**WHAT YOU WILL DO:** Wherever a line of the records contains "DiscreteGeometry", copy that line.

------------------------------------------------

import Summits.Ventures.Crystal3D.Bulk.GapTightHullEdges
import Summits.Ventures.Crystal3D.Bulk.GapHemisphere
import Summits.Ventures.Crystal3D.Bulk.GapExtremal
import Literature.Geometry.DiscreteGeometry.SphericalCodeHullEulerFormula
import HarnessLib

/-!
# The tight map inside the Delaunay subdivision of the thirteen directions: the direction set,
# Euler's formula for its hull, and tight pairs as hull edges in the tree's `hullEdges`
# vocabulary (`phase2/LEAN-FACES-DESIGN.md` §5.3 (G2)/(G3), first brick)

HONEST FRAMING. Part of the venture `Summits/Ventures/Crystal3D` (cell `pub-crystal3d`, phase 2;
seat typer-bulk-2). The plan for Euler's formula / planarity of the ORIENTED tight map
(LEAN-FACES-DESIGN §5.3) realises the tight map as a sub-rotation-system of the hull (spherical
Delaunay) subdivision of the thirteen directions `gapDir c j`, `j ≠ 0`, whose face theory is the
tree's `Literature…ConvexHullFacets` / `SphericalCodeHull*` (facets, `hullEdges`, Euler
`#hullEdges + 2 = #X + #facets`). THIS file sets the hull side up in the cell's vocabulary:

* `dirSet c` — the finset of the thirteen directions; `IsGapConfig.card_dirSet` (`= 13`,
  `D < 2`), `IsGapConfig.norm_of_mem_dirSet`, `IsGapConfig.zero_mem_interior_convexHull_dirSet`
  (from `Bulk/GapHemisphere.lean`: already the twelve shell directions surround `0`) — i.e. the
  standing hypotheses of the tree's hull-face theory hold for `dirSet c`;
* `IsGapConfig.euler_dirSet` — Euler's formula for the hull of the directions:
  `#hullEdges (dirSet c) + 2 = 13 + #facetNormals (dirSet c)`, and `#hullEdges ≤ 33`;
* **`IsGapConfig.pair_mem_hullEdges_of_tight`** — every tight pair `{i, j}` gives the hull edge
  `{gapDir c i, gapDir c j} ∈ hullEdges (dirSet c)` (the functional of `Bulk/GapTightHullEdges`
  normalised to an edge normal: T2 Lemma 16.1 in the tree's own hull vocabulary, `D < 3/2`);
  `IsGapConfig.tightCount_le_card_hullEdges` (the tight pairs inject into the hull edges).

Nothing is claimed about GAP(1.26); the hull ROTATION system, its identification with the
oriented tight rotation, and Euler for the tight map are NOT here.
-/

noncomputable section

open scoped BigOperators InnerProductSpace RealInnerProductSpace
open Finset Real

namespace Summit.Ventures.Crystal3D

open Literature.Geometry.DiscreteGeometry

variable {c : Fin 14 → EuclideanSpace ℝ (Fin 3)}

/-! ## The thirteen directions as a finset -/

/-- **The direction set**: the thirteen unit directions `gapDir c j`, `j ≠ 0`, of the balls seen
from ball `0` (twelve shell directions and the hole direction). -/
def dirSet (c : Fin 14 → EuclideanSpace ℝ (Fin 3)) : Finset (EuclideanSpace ℝ (Fin 3)) :=
  (univ.filter fun j : Fin 14 => j ≠ 0).image (gapDir c)

/-- Membership in `dirSet`. -/
theorem mem_dirSet {y : EuclideanSpace ℝ (Fin 3)} :
    y ∈ dirSet c ↔ ∃ j : Fin 14, j ≠ 0 ∧ gapDir c j = y := by
  unfold dirSet
  simp only [Finset.mem_image, Finset.mem_filter, Finset.mem_univ, true_and]

/-- Each direction is in the direction set. -/
theorem gapDir_mem_dirSet {j : Fin 14} (hj0 : j ≠ 0) : gapDir c j ∈ dirSet c :=
  mem_dirSet.2 ⟨j, hj0, rfl⟩

/-- The directions are unit vectors. -/
theorem IsGapConfig.norm_of_mem_dirSet (hc : IsGapConfig c) :
    ∀ y ∈ dirSet c, ‖y‖ = 1 := by
  intro y hy
  obtain ⟨j, hj0, rfl⟩ := mem_dirSet.1 hy
  exact hc.norm_gapDir hj0

/-- There are thirteen labels `≠ 0`. -/
theorem card_filter_ne_zero : (univ.filter fun j : Fin 14 => j ≠ 0).card = 13 := by decide

/-- **The direction set has thirteen elements** (window `intruderDist c < 2`: distinct balls have
distinct directions). -/
theorem IsGapConfig.card_dirSet (hc : IsGapConfig c) (hD : intruderDist c < 2) :
    (dirSet c).card = 13 := by
  classical
  unfold dirSet
  rw [Finset.card_image_of_injOn, card_filter_ne_zero]
  intro j hj k hk h
  rw [Finset.mem_coe, Finset.mem_filter] at hj hk
  by_contra hjk
  exact hc.gapDir_ne hD hj.2 hk.2 hjk h

/-- The twelve shell vectors are among the directions. -/
theorem IsGapConfig.shell_subset_dirSet (hc : IsGapConfig c) :
    ((univ.filter fun j : Fin 14 => j ≠ 0 ∧ j ≠ 13).image fun j => c j - c 0) ⊆ dirSet c := by
  intro y hy
  obtain ⟨j, hj, rfl⟩ := Finset.mem_image.1 hy
  obtain ⟨hj0, hj13⟩ := (Finset.mem_filter.1 hj).2
  rw [← hc.gapDir_of_shell hj0 hj13]
  exact gapDir_mem_dirSet hj0

/-- **`0` is an interior point of the hull of the directions** (already the twelve shell
directions surround it, `Bulk/GapHemisphere.lean`): the standing hypothesis of the tree's
hull-face theory. -/
theorem IsGapConfig.zero_mem_interior_convexHull_dirSet (hc : IsGapConfig c) :
    (0 : EuclideanSpace ℝ (Fin 3)) ∈
      interior (convexHull ℝ (dirSet c : Set (EuclideanSpace ℝ (Fin 3)))) :=
  interior_mono (convexHull_mono (Finset.coe_subset.2 hc.shell_subset_dirSet))
    hc.zero_mem_interior_convexHull_shell

/-! ## Euler's formula for the hull of the directions -/

/-- **Euler's formula for the hull (Delaunay subdivision) of the thirteen directions**:
`#hullEdges + 2 = 13 + #facets` (tree `euler_formula`; window `D < 2`). -/
theorem IsGapConfig.euler_dirSet (hc : IsGapConfig c) (hD : intruderDist c < 2) :
    (hullEdges (dirSet c)).card + 2 = 13 + (facetNormals (dirSet c)).card := by
  rw [← hc.card_dirSet hD]
  exact euler_formula hc.norm_of_mem_dirSet hc.zero_mem_interior_convexHull_dirSet

/-- The hull of the directions has at most `33 = 3·13 − 6` edges (tree `card_hullEdges_le`). -/
theorem IsGapConfig.card_hullEdges_dirSet_le (hc : IsGapConfig c) (hD : intruderDist c < 2) :
    (hullEdges (dirSet c)).card ≤ 33 := by
  have h := card_hullEdges_le hc.norm_of_mem_dirSet hc.zero_mem_interior_convexHull_dirSet
  rw [hc.card_dirSet hD] at h
  omega

/-! ## Tight pairs are hull edges (T2 Lemma 16.1 in the tree's vocabulary) -/

/-- **Every tight pair spans a hull edge of the direction set.** For an admissible configuration
with `intruderDist c < 3/2` and balls `i, j ≠ 0` at distance `1`:
`{gapDir c i, gapDir c j} ∈ hullEdges (dirSet c)`, exposed by the edge normal
`M⁻¹ • (gapDir c i + gapDir c j)`, `M = 1 + tightLevel c i j` (`Bulk/GapTightHullEdges.lean`). -/
theorem IsGapConfig.pair_mem_hullEdges_of_tight (hc : IsGapConfig c) (hD : intruderDist c < 3 / 2)
    {i j : Fin 14} (hi0 : i ≠ 0) (hj0 : j ≠ 0) (hij : dist (c i) (c j) = 1) :
    ({gapDir c i, gapDir c j} : Finset (EuclideanSpace ℝ (Fin 3))) ∈ hullEdges (dirSet c) := by
  classical
  have hD2 : intruderDist c < 2 := by linarith
  have hne := index_ne_of_dist_eq_one hij
  set m := gapDir c i + gapDir c j with hm
  set M := ⟪m, gapDir c i⟫_ℝ with hM
  -- `M = 1 + tightLevel > 0`
  have hii : ⟪gapDir c i, gapDir c i⟫_ℝ = 1 := by
    rw [real_inner_self_eq_norm_sq, hc.norm_gapDir hi0]; norm_num
  have hMval : M = 1 + tightLevel c i j := by
    rw [hM, hm, inner_add_left, hii, real_inner_comm, hc.inner_gapDir_eq hi0 hj0 hij]
  have hMpos : 0 < M := by rw [hMval]; linarith [hc.half_le_tightLevel i j]
  set c₀ := M⁻¹ • m with hc₀
  have hval : ∀ y, ⟪c₀, y⟫_ℝ = M⁻¹ * ⟪m, y⟫_ℝ := fun y => by rw [hc₀, real_inner_smul_left]
  have hi1 : ⟪c₀, gapDir c i⟫_ℝ = 1 := by rw [hval, ← hM, inv_mul_cancel₀ hMpos.ne']
  have hj1 : ⟪c₀, gapDir c j⟫_ℝ = 1 := by
    rw [hval, ← hc.inner_add_eq_of_tight hi0 hj0, ← hM, inv_mul_cancel₀ hMpos.ne']
  have hlt : ∀ k : Fin 14, k ≠ 0 → k ≠ i → k ≠ j → ⟪c₀, gapDir c k⟫_ℝ < 1 := by
    intro k hk0 hki hkj
    rw [hval]
    have h := hc.inner_add_lt_of_tight hD hi0 hj0 hk0 hij hki hkj
    rw [← hm, ← hM] at h
    calc M⁻¹ * ⟪m, gapDir c k⟫_ℝ < M⁻¹ * M := mul_lt_mul_of_pos_left h (inv_pos.2 hMpos)
      _ = 1 := inv_mul_cancel₀ hMpos.ne'
  -- the tight set of `c₀` is exactly the pair
  have htight : tightSet (dirSet c) c₀ = {gapDir c i, gapDir c j} := by
    ext y
    rw [mem_tightSet, mem_dirSet, Finset.mem_insert, Finset.mem_singleton]
    constructor
    · rintro ⟨⟨k, hk0, rfl⟩, hy1⟩
      by_cases hki : k = i
      · exact Or.inl (by rw [hki])
      by_cases hkj : k = j
      · exact Or.inr (by rw [hkj])
      exact absurd hy1 (hlt k hk0 hki hkj).ne
    · rintro (rfl | rfl)
      · exact ⟨⟨i, hi0, rfl⟩, hi1⟩
      · exact ⟨⟨j, hj0, rfl⟩, hj1⟩
  refine mem_hullEdges.2 ⟨c₀, ⟨?_, ?_⟩, htight⟩
  · intro y hy
    obtain ⟨k, hk0, rfl⟩ := mem_dirSet.1 hy
    by_cases hki : k = i
    · rw [hki, hi1]
    by_cases hkj : k = j
    · rw [hkj, hj1]
    exact (hlt k hk0 hki hkj).le
  · rw [htight, Finset.card_pair (hc.gapDir_ne hD2 hi0 hj0 hne)]

/-- **The tight pairs inject into the hull edges**: `tightCount c ≤ #hullEdges (dirSet c)`
(`D < 3/2`). -/
theorem IsGapConfig.tightCount_le_card_hullEdges (hc : IsGapConfig c) (hD : intruderDist c < 3 / 2) :
    tightCount c ≤ (hullEdges (dirSet c)).card := by
  classical
  have hD2 : intruderDist c < 2 := by linarith
  unfold tightCount
  refine Finset.card_le_card_of_injOn (fun q => ({gapDir c q.1, gapDir c q.2} : Finset _))
    ?_ ?_
  · intro q hq
    rw [Finset.mem_coe, Finset.mem_filter] at hq
    obtain ⟨-, hq1, hlt, hd⟩ := hq
    have hq2 : q.2 ≠ 0 := by
      intro h; rw [h] at hlt; exact absurd hlt (not_lt.2 (Fin.zero_le _))
    exact Finset.mem_coe.2 (hc.pair_mem_hullEdges_of_tight hD hq1 hq2 hd)
  · intro q hq q' hq' h
    rw [Finset.mem_coe, Finset.mem_filter] at hq hq'
    obtain ⟨-, hq1, hlt, hd⟩ := hq
    obtain ⟨-, hq1', hlt', hd'⟩ := hq'
    have hq2 : q.2 ≠ 0 := by
      intro h0; rw [h0] at hlt; exact absurd hlt (not_lt.2 (Fin.zero_le _))
    have hq2' : q'.2 ≠ 0 := by
      intro h0; rw [h0] at hlt'; exact absurd hlt' (not_lt.2 (Fin.zero_le _))
    -- equal pairs of directions ⇒ equal index pairs (directions are injective, pairs ordered)
    have hinj : ∀ {a b : Fin 14}, a ≠ 0 → b ≠ 0 → gapDir c a = gapDir c b → a = b := by
      intro a b ha hb hab
      by_contra hne
      exact hc.gapDir_ne hD2 ha hb hne hab
    have h' : ({gapDir c q.1, gapDir c q.2} : Finset _) = {gapDir c q'.1, gapDir c q'.2} := h
    have h1 : gapDir c q.1 ∈ ({gapDir c q'.1, gapDir c q'.2} : Finset _) := by
      rw [← h']; exact Finset.mem_insert_self _ _
    have h2 : gapDir c q.2 ∈ ({gapDir c q'.1, gapDir c q'.2} : Finset _) := by
      rw [← h']; exact Finset.mem_insert_of_mem (Finset.mem_singleton_self _)
    rw [Finset.mem_insert, Finset.mem_singleton] at h1 h2
    rcases h1 with h1 | h1 <;> rcases h2 with h2 | h2
    · have e1 := hinj hq1 hq1' h1
      have e2 := hinj hq2 hq1' h2
      exact absurd (e1.trans e2.symm) (ne_of_lt hlt)
    · exact Prod.ext (hinj hq1 hq1' h1) (hinj hq2 hq2' h2)
    · have e1 := hinj hq1 hq2' h1
      have e2 := hinj hq2 hq1' h2
      -- `q.1 = q'.2 > q'.1 = q.2 > q.1`: impossible
      rw [e1, e2] at hlt
      exact absurd (hlt.trans hlt') (lt_irrefl _)
    · have e1 := hinj hq1 hq2' h1
      have e2 := hinj hq2 hq2' h2
      exact absurd (e1.trans e2.symm) (ne_of_lt hlt)

/-- Hence at most `33` tight pairs (Euler's edge bound for the tight graph; `D < 3/2`). -/
theorem IsGapConfig.tightCount_le_33 (hc : IsGapConfig c) (hD : intruderDist c < 3 / 2) :
    tightCount c ≤ 33 :=
  (hc.tightCount_le_card_hullEdges hD).trans (hc.card_hullEdges_dirSet_le (by linarith))

end Summit.Ventures.Crystal3D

------------------------------------------------

**ANSWER SECTION:**
import Literature.Geometry.DiscreteGeometry.SphericalCodeHullEulerFormula
open Literature.Geometry.DiscreteGeometry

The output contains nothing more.